Research reportHypothalamic and amygdaloid corticotropin-releasing hormone (CRH) and CRH receptor-1 mRNA expression in the stress-hyporesponsive late pregnant and early lactating rat
Introduction
Corticotropin-releasing hormone (CRH) and arginine vasopressin (AVP), synthesized by parvocellular neurones of the paraventricular nucleus (PVN), are the principal regulators of pituitary adrenocorticotropic hormone (ACTH) secretion, particularly in response to stress. CRH and AVP also have central effects at hypothalamic and extrahypothalamic sites to integrate autonomic, neuroendocrine, and behavioural responses to stress [4], [16], [21]. In this respect, centrally-administered CRH can partially mimic the responses to stress, including increased arousal, grooming behaviour and locomotor activity, anxiogenesis, and autonomic and neuroendocrine activation [5], [16], [21], [35].

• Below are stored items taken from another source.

open scoped Classical in
/-- **U′-H — the Deuring–Heilbronn zero-free strip (floor form).** With the constants `c_D, C_D, c_H` of
`gallagher1970_logFreeDensity` and `K := C_D (1 − β̃) log P`: if `β̃` is an exceptional zero at level `c_H`
(`IsExceptionalZero c_H P r χ̃ β̃`, `P ≥ 2`) and `K·P^{c_D w} ≤ 1`, then (ζ) every zero of `ζ` indexed in
`weilZeroIndex_finite (P⁶)` and (χ) every non-trivial zero of height `≤ P⁶` of a primitive character mod
`d ≤ P`, `d ≥ 2`, other than the term `(r̃, χ̃, β̃)` itself, satisfies `Re ρ ≤ 1 − w`.
(A genuine zero weighs `≥ 1` in conjuncts 3–4 of the density fact, whose right-hand side is `< 1` beyond
depth `w`.) [cite: Bombieri1987GrandCrible, §6 Théorème 14] [cite: Gallagher1970Density, Theorem 6] -/
theorem dhZeroFreeStrip :
    ∃ c_D C_D cH : ℝ, 0 < c_D ∧ 0 < C_D ∧ 0 < cH ∧
      ∀ P : ℝ, 2 ≤ P → ∀ (r : ℕ) [NeZero r] (χe : DirichletCharacter ℂ r) (β : ℝ),
        IsExceptionalZero cH P r χe β → ∀ w : ℝ,
          C_D * ((1 - β) * Real.log P) * P ^ (c_D * w) ≤ 1 →
          (∀ ρ ∈ (weilZeroIndex_finite (P ^ 6)).toFinset, ρ.re ≤ 1 - w) ∧
          (∀ (d : ℕ) [NeZero d] (χ : DirichletCharacter ℂ d), 2 ≤ d → (d : ℝ) ≤ P → χ.IsPrimitive →
            ∀ ρ : ℂ, χ.LFunction ρ = 0 → 0 < ρ.re → ρ.re < 1 → |ρ.im| ≤ P ^ 6 →
              ¬ (d = r ∧ (∀ n : ℕ, χ (n : ZMod d) = χe (n : ZMod r)) ∧ ρ = ((β : ℝ) : ℂ)) →
              ρ.re ≤ 1 - w) := by
  obtain ⟨c_D, C_D, cH, hcD, hCD, hcH, -, -, hDHζ, hDH⟩ := gallagher1970_logFreeDensity_holds
  refine ⟨c_D, C_D, cH, hcD, hCD, hcH, fun P hP2 r _ χe β hEZ w hK1 => ?_⟩
  have hP1' : (1 : ℝ) < P := by linarith
  have hlogP : 0 < Real.log P := Real.log_pos hP1'
  have hEZ' := hEZ
  obtain ⟨-, -, -, -, hβ1, -⟩ := hEZ'
  set K : ℝ := C_D * ((1 - β) * Real.log P) with hKdef
  have hK0 : 0 ≤ K := mul_nonneg hCD.le (mul_nonneg (by linarith) hlogP.le)
  -- THE FLOOR MECHANISM (deck 28 `floor_abs`): a weight `≥ 1` at real part `> 1 − w` contradicts the
  -- density bound with the Deuring–Heilbronn factor once `K·P^{c_D w} ≤ 1`
  have floor_abs : ∀ {σ m S : ℝ}, 1 - w < σ → 1 ≤ m → m ≤ S → S ≤ K * P ^ (c_D * (1 - σ)) →
      False := by
    intro σ m S hσ hm hmS hS
    have hexp : c_D * (1 - σ) < c_D * w := mul_lt_mul_of_pos_left (by linarith) hcD
    rcases hK0.eq_or_lt with hK | hK
    · rw [← hK, zero_mul] at hS
      linarith
    · have hlt : K * P ^ (c_D * (1 - σ)) < K * P ^ (c_D * w) :=
        mul_lt_mul_of_pos_left (Real.rpow_lt_rpow_of_exponent_lt hP1' hexp) hK
      linarith
  refine ⟨fun ρ hρ => ?_, fun d _ χ hd2 hdP hχp ρ hLρ hρ0 hρ1 hρim hnot => ?_⟩
  · -- (ζ) the zeros of `ζ` in the box
    have hmem := mem_toFinset_weilZeroIndex hρ
    have hζw : ∀ ρ' ∈ (weilZeroIndex_finite (P ^ 6)).toFinset,
        0 ≤ ((riemannZetaZeroOrder ρ' : ℤ) : ℝ) :=
      fun ρ' hρ' => (mem_toFinset_weilZeroIndex hρ').2.2.2.2.2.2.2
    by_contra hcon
    push Not at hcon
    have hm1 : (1 : ℝ) ≤ ((riemannZetaZeroOrder ρ : ℤ) : ℝ) := by
      have h := (riemannZetaZeroOrder_pos_iff hmem.2.2.2.2.2.2.1).mpr hmem.1
      have h' : (1 : ℤ) ≤ riemannZetaZeroOrder ρ := by omega
      exact_mod_cast h'
    have hd := hDHζ P hP2 r χe β hEZ ρ.re hmem.2.1 hmem.2.2.1
    have hsingle : ((riemannZetaZeroOrder ρ : ℤ) : ℝ) ≤
        ∑ ρ' ∈ (weilZeroIndex_finite (P ^ 6)).toFinset with ρ.re ≤ ρ'.re,
          ((riemannZetaZeroOrder ρ' : ℤ) : ℝ) :=
      Finset.single_le_sum (f := fun ρ' => ((riemannZetaZeroOrder ρ' : ℤ) : ℝ))
        (fun ρ' hρ' => hζw ρ' (Finset.mem_filter.mp hρ').1) (Finset.mem_filter.mpr ⟨hρ, le_rfl⟩)
    exact floor_abs hcon hm1 hsingle hd
  · -- (χ) conjunct 4 on the SINGLETON family at `(d, χ)` = `(q' + 1, χ)`, the exceptional term removed
    obtain ⟨q', rfl⟩ : ∃ q', d = q' + 1 := ⟨d - 1, by omega⟩
    have hq'1 : 1 ≤ q' := by omega
    -- (the zero condition is quantified over the `NeZero` instance so that the family is defined at every
    -- modulus `q`; `NeZero` is a `Prop`, so at `q'' + 1` it is the usual `L(ρ', χ') = 0`)
    set Z : (q : ℕ) → DirichletCharacter ℂ q → Finset ℂ := fun q χ' =>
      ({ρ} : Finset ℂ).filter fun ρ' => ∀ _h : NeZero q, χ'.LFunction ρ' = 0 with hZdef
    have hZmem : ∀ (q'' : ℕ) (χ' : DirichletCharacter ℂ (q'' + 1)), ∀ ρ' ∈ Z (q'' + 1) χ',
        χ'.LFunction ρ' = 0 ∧ 0 < ρ'.re ∧ ρ'.re < 1 ∧ |ρ'.im| ≤ P ^ 6 := by
      intro q'' χ' ρ' hρ'
      simp only [hZdef, Finset.mem_filter, Finset.mem_singleton] at hρ'
      obtain ⟨rfl, hL⟩ := hρ'
      exact ⟨hL inferInstance, hρ0, hρ1, hρim⟩
    have hρZ : ρ ∈ Z (q' + 1) χ := by
      simp only [hZdef, Finset.mem_filter, Finset.mem_singleton, true_and]
      exact fun _ => hLρ
    have hq'mem : q' ∈ Ico 1 ⌊P⌋₊ := by
      refine Finset.mem_Ico.mpr ⟨hq'1, ?_⟩
      have h : q' + 1 ≤ ⌊P⌋₊ := Nat.le_floor hdP
      omega
    have hχ1 : χ ≠ 1 := by
      intro hχ
      subst hχ
      have := eq_one_of_isPrimitive_one hχp
      omega
    by_contra hcon
    push Not at hcon
    have hm1 : (1 : ℝ) ≤ (DirichletDisc.zeroOrder χ ρ : ℝ) := by
      have h := (DirichletDisc.zeroOrder_pos_iff χ hχ1 ρ).mpr hLρ
      have h' : 1 ≤ DirichletDisc.zeroOrder χ ρ := h
      exact_mod_cast h'
    have hd := hDH P hP2 r χe β hEZ Z hZmem ρ.re hρ0.le hρ1.le
    have hχmem : χ ∈ (univ : Finset (DirichletCharacter ℂ (q' + 1))).filter
        (fun χ' => χ'.IsPrimitive) := Finset.mem_filter.mpr ⟨Finset.mem_univ _, hχp⟩
    have hρ' : ρ ∈ (Z (q' + 1) χ).filter (fun ρ' => ρ.re ≤ ρ'.re ∧
        ¬ (q' + 1 = r ∧ (∀ n : ℕ, χ (n : ZMod (q' + 1)) = χe (n : ZMod r)) ∧
          ρ' = ((β : ℝ) : ℂ))) := Finset.mem_filter.mpr ⟨hρZ, le_rfl, hnot⟩
    have hsingle := single_le_sum₃ (Ico 1 ⌊P⌋₊)
      (fun q'' => (univ : Finset (DirichletCharacter ℂ (q'' + 1))).filter fun χ' => χ'.IsPrimitive)
      (fun q'' χ' => (Z (q'' + 1) χ').filter fun ρ' => ρ.re ≤ ρ'.re ∧
        ¬ (q'' + 1 = r ∧ (∀ n : ℕ, χ' (n : ZMod (q'' + 1)) = χe (n : ZMod r)) ∧
          ρ' = ((β : ℝ) : ℂ)))
      (fun q'' χ' ρ' => (DirichletDisc.zeroOrder χ' ρ' : ℝ)) (fun _ _ _ => Nat.cast_nonneg _)
      hq'mem hχmem hρ'
    exact floor_abs hcon hm1 hsingle hd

CRH mediates its actions through high-affinity membrane receptors located in the brain and pituitary [1], [13], [37], [41], [57]. CRH binding sites are present in areas of the neocortex, and several nuclei of the brainstem, limbic system and hypothalamus [13]. Most of these areas have direct and indirect connections with the PVN, which is both the main source of CRH peptide and an important relay area for neuroendocrine and autonomic regulation. The expression of CRH receptor type 1 (CRHR-1) mRNA in the PVN is very low or absent in resting conditions [31]. However, mRNA levels increase markedly with stress in a stimulus-specific manner, with an increase in parvocellular neurons following physical/psychological stress, and in the magnocellular PVN and SON following osmotic stimulation [31], [42], [45]. The function of CRH receptors in these nuclei is not clear, but in the PVN they may be part of positive autoregulatory mechanism [26], [31], [32]. This is suggested by the fact that i.c.v. infusion of CRH enhances the expression both of the immediate-early gene c-fos, indicating neuronal activation [24], [39], and of CRH gene [39] in the PVN.
While it is not possible to determine the site(s) of action of i.c.v. administered CRH, it is likely that at least some effects are mediated by receptors in the PVN, since in vitro electrophysiological studies have shown direct excitatory and indirect inhibitory actions of CRH on PVN neurons [59]. On the other hand, some of the behavioural effects appear to be mediated via CRH receptors at other sites, as indicated by the ability of chronic infusion of a CRHR-1 antisense oligodeoxynucleotide into the central nucleus of amygdala (ACe) to reduce anxiety-related behaviour in socially defeated rats [27].
Although it is clear that CRH and AVP mediate both neuroendocrine and behavioural responses to stress, with the latter being more involved in the response to chronic stress, the relative roles of these two peptides during states of stress hyporesponsiveness are not well understood. The periods around birth and lactation in the female are physiological states during which there is a marked alteration of responses to stress [9], [28]. Lactating rats show a reduction in the stress-induced increase in CRH and pro-enkephalin mRNA transcription [29], a markedly reduced stress-induced release of oxytocin [7], [22] and prolactin [23], and severely attenuated hypothalamo-pituitary-adrenal (HPA) responses to a wide range of stressors [9], [53], [54], [56]. Furthermore, late pregnant and lactating females (especially in early lactation) show lower restraint-induced c-fos mRNA expression in the PVN, medial amygdala (AMe) and lateral septum (LS) [9]. The mechanisms by which these areas show less c-fos mRNA expression, and presumably less neuronal activation, during stress in lactating females, are not known.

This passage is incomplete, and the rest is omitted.